Die Klage, eine im Juli eingereichte geänderte Klageschrift, geht davon aus, dass die gesamten Verluste der Anleger auf der Plattform an anderer Stelle bis zu 5,5 Milliarden Dollar betragen könnten. Diese Dominanz hat es PumpFun ermöglicht, seine Einnahmen zu steigern, doch die Klage wirft auch einen langen Schatten auf die Zukunft des Unternehmens.
Cryptopolitan bereits berichtete , haben die beiden Anwaltskanzleien Wolf Popper und Burwick Law die Klage gegen PumpFun kürzlich auf Solana Labs, die Solana Foundation und Jito ausgeweitet. Auch Schlüsselfiguren der Solana Community, darunter die Mitbegründer Raj Gokal und Anatoly Yakovenko, wurden namentlich genannt.

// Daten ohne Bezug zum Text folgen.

import Literature.Topology.FourManifolds.HCobordismCancellationFrameSmooth
import HarnessLib

/-!
# Milnor 1965, proof of Thm. 5.4, Assertion 6, the general case: the two box charts of the
# cobordism at `p₂` in which the deformation of `h` is written

Topic `Literature/Topology/FourManifolds` (fact seat
`provefact-Literature.Topology.FourManifolds.Cobord-288d2994d8`, towards the named fact
`Literature.Topology.FourManifolds.Cobordism.Milnor1965_cancellation_levelDeformation` of
`HCobordismLevelIsotopy.lean`).  Milnor, *Lectures on the h-cobordism theorem* (1965), proof of
Thm. 5.4, Assertion 6 (held copy, PDF pp. 31–32): the deformation of
`h : f⁻¹(b₁) → f⁻¹(b₂)` is *"specified by giving a suitable isotopy of `h₀⁻¹h`"* near `p₁`.
In the tree that isotopy is the pair of compactly supported ambient isotopies `Ψ` (target,
moving points parallel to `Rᵇ`) and `Φ` (source, preserving `Rᵃ × 0`) of the level coordinates
`Rᵃ × Rᵇ` with `Ψ₁ ∘ (h₀⁻¹h) ∘ Φ₁ = id` near `0` (`MilnorLocalIsotopyPair.lean`).  They are
transported into the cobordism `W` through two charts of `W` at `p₂` valued in
`ℝ × (Rᵃ × Rᵇ)` — first coordinate `f - b₂`, so that the level `f⁻¹(b₂)` is the slice `0` —
which this file constructs from the frame `D` of `HCobordismCancellationFrame.lean`:

* `CancellationFrame.sliceChart D` (`Ξ = S₂ ∘ G₂`): `Ξ y = (f y - b₂, ψ₂ y)` — the upper chart
  `g₂⁻¹` followed by the level chart of the model at `t₂e₀`;
* `CancellationFrame.chartA D` (`κ_A = (id × Λcinv) ∘ Ξ`): the coordinates in which
  `h₀ ∘ lift₁` reads as the identity and `h ∘ lift₁` as `Φ = Λcinv ∘ Hc` (`h₀⁻¹h` in
  coordinates): `κ_A (h (lift₁ w)) = (0, Φ w)`, `κ_A (h₀ (lift₁ w)) = (0, w)`;
* `CancellationFrame.chartB D` (`κ_B = (id × Hcinv) ∘ Ξ`): the coordinates in which `h ∘ lift₁`
  reads as the identity: `κ_B (h (lift₁ w)) = (0, w)`;

together with their smoothness in both directions (interior charts of the manifold with
boundary `W`), the formula for the first coordinate (`f - b₂`), and `κ_A p₂ = κ_B p₂ = (0, 0)`.
Everything here is proved; no named facts.

## References

* J. Milnor, *Lectures on the h-cobordism theorem*, notes by L. Siebenmann and J. Sondow,
  Princeton Mathematical Notes (1965): proof of Thm. 5.4, Assertion 6 (PDF pp. 30–32).  Held:
  `lit read book:milnornd-lectures-h-cobordism-theorem`. [MilnorHCobordism1965]
-/

open scoped Manifold ContDiff Topology NNReal
open Set Function Filter

noncomputable section

namespace Literature.Topology.FourManifolds

open Flow

universe u

/-! ### A partial homeomorphism from an inverse pair on open sets -/

section InvPair

variable {P : Type*} [TopologicalSpace P]

/-- **A partial homeomorphism of `P` from a pair of maps inverse to each other on open sets**:
`g` on `O = O₁ ∩ g⁻¹(O₂)` and `g'` on `O' = O₂ ∩ g'⁻¹(O₁)`, where `g' (g y) = y` on `O₁`,
`g (g' y) = y` on `O₂`, and `g`, `g'` are continuous on `O₁`, `O₂`. [folklore] -/
def OpenPartialHomeomorph.ofInvPair (g g' : P → P) (O₁ O₂ : Set P) (hO₁ : IsOpen O₁)
    (hO₂ : IsOpen O₂) (hg : ContinuousOn g O₁) (hg' : ContinuousOn g' O₂)
    (hleft : ∀ y ∈ O₁, g y ∈ O₂ → g' (g y) = y) (hright : ∀ y ∈ O₂, g' y ∈ O₁ → g (g' y) = y) :
    OpenPartialHomeomorph P P where
  toFun := g
  invFun := g'
  source := O₁ ∩ g ⁻¹' O₂
  target := O₂ ∩ g' ⁻¹' O₁
  map_source' y hy := ⟨hy.2, by rw [mem_preimage, hleft y hy.1 hy.2]; exact hy.1⟩
  map_target' y hy := ⟨hy.2, by rw [mem_preimage, hright y hy.1 hy.2]; exact hy.1⟩
  left_inv' y hy := hleft y hy.1 hy.2
  right_inv' y hy := hright y hy.1 hy.2
  open_source := hg.isOpen_inter_preimage hO₁ hO₂
  open_target := hg'.isOpen_inter_preimage hO₂ hO₁
  continuousOn_toFun := hg.mono inter_subset_left
  continuousOn_invFun := hg'.mono inter_subset_left

/-- The map of `ofInvPair`. [folklore] -/
@[simp] theorem OpenPartialHomeomorph.ofInvPair_apply (g g' : P → P) (O₁ O₂ : Set P) (hO₁ : IsOpen O₁)
    (hO₂ : IsOpen O₂) (hg : ContinuousOn g O₁) (hg' : ContinuousOn g' O₂)
    (hleft : ∀ y ∈ O₁, g y ∈ O₂ → g' (g y) = y) (hright : ∀ y ∈ O₂, g' y ∈ O₁ → g (g' y) = y)
    (y : P) : OpenPartialHomeomorph.ofInvPair g g' O₁ O₂ hO₁ hO₂ hg hg' hleft hright y = g y := rfl

/-- The inverse of `ofInvPair`. [folklore] -/
@[simp] theorem OpenPartialHomeomorph.ofInvPair_symm_apply (g g' : P → P) (O₁ O₂ : Set P)
    (hO₁ : IsOpen O₁) (hO₂ : IsOpen O₂) (hg : ContinuousOn g O₁) (hg' : ContinuousOn g' O₂)
    (hleft : ∀ y ∈ O₁, g y ∈ O₂ → g' (g y) = y) (hright : ∀ y ∈ O₂, g' y ∈ O₁ → g (g' y) = y)
    (y : P) :
    (OpenPartialHomeomorph.ofInvPair g g' O₁ O₂ hO₁ hO₂ hg hg' hleft hright).symm y = g' y := rfl

/-- The source of `ofInvPair`. [folklore] -/
theorem OpenPartialHomeomorph.ofInvPair_source (g g' : P → P) (O₁ O₂ : Set P) (hO₁ : IsOpen O₁)
    (hO₂ : IsOpen O₂) (hg : ContinuousOn g O₁) (hg' : ContinuousOn g' O₂)
    (hleft : ∀ y ∈ O₁, g y ∈ O₂ → g' (g y) = y) (hright : ∀ y ∈ O₂, g' y ∈ O₁ → g (g' y) = y) :
    (OpenPartialHomeomorph.ofInvPair g g' O₁ O₂ hO₁ hO₂ hg hg' hleft hright).source = O₁ ∩ g ⁻¹' O₂ :=
  rfl

/-- The target of `ofInvPair`. [folklore] -/
theorem OpenPartialHomeomorph.ofInvPair_target (g g' : P → P) (O₁ O₂ : Set P) (hO₁ : IsOpen O₁)
    (hO₂ : IsOpen O₂) (hg : ContinuousOn g O₁) (hg' : ContinuousOn g' O₂)
    (hleft : ∀ y ∈ O₁, g y ∈ O₂ → g' (g y) = y) (hright : ∀ y ∈ O₂, g' y ∈ O₁ → g (g' y) = y) :
    (OpenPartialHomeomorph.ofInvPair g g' O₁ O₂ hO₁ hO₂ hg hg' hleft hright).target = O₂ ∩ g' ⁻¹' O₁ :=
  rfl

end InvPair

/-- Local notation: the model Euclidean space. -/
local notation "𝔼 " n:arg => EuclideanSpace ℝ (Fin n)

variable {n : ℕ} {M N : Type u} [TopologicalSpace M] [ChartedSpace (𝔼 n) M]
  [TopologicalSpace N] [ChartedSpace (𝔼 n) N]

namespace Cobordism

namespace CancellationFrame

variable {c : Cobordism n M N} {f : c.W → ℝ}
  {ξ : Cₛ^∞⟮𝓡∂ (n + 1); 𝔼 (n + 1), (TangentSpace (𝓡∂ (n + 1)) : c.W → Type)⟯}
  {p p' : c.W} {k : ℕ} {v : ℝ → ℝ} {b₁ b₂ : ℝ}
  (D : CancellationFrame c f ξ p p' k v b₁ b₂)

/-! ### The slice chart `Ξ = S₂ ∘ G₂` -/

/-- **The slice chart at `p₂`**: `Ξ = S₂ ∘ G₂ : W ⊇ U → ℝ × (Rᵃ × Rᵇ)`, `Ξ y = (f y - b₂, ψ₂ y)`.
[cite: MilnorHCobordism1965, proof of Thm. 5.4, Assertion 6 (PDF p. 31)] -/
def sliceChart : OpenPartialHomeomorph c.W (ℝ × (𝔼 (n - k) × 𝔼 k)) := D.G₂.trans D.S₂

In einer geänderten Klageschrift behaupteten die Firmen, Yakovenko und Gokal hätten gegen den RICO Act verstoßen. Dan Albert, Lily Liu und Austin Federa von der Solana Foundation werden ebenfalls in der Klage genannt.
Die RICO-Anklagen betreffen illegales Glücksspiel, Überweisungsbetrug, Diebstahl geistigen Eigentums und nicht lizenzierte Geldtransfers. Die Klage enthält außerdem Vorwürfe von Wertpapierverstößen und Verstößen gegen die Abschnitte 349 und 350 des New York General Business Law.
Der August verdeutlichte das Paradoxon von PumpFun. Einerseits ist die Plattform in Bezug auf Nutzer, Umsatz und Marktanteil sotronwie eh und je. Andererseits gibt es Händler, die fast durchweg unprofitabel sind und sich insgesamt Verluste in Millionenhöhe einhandeln.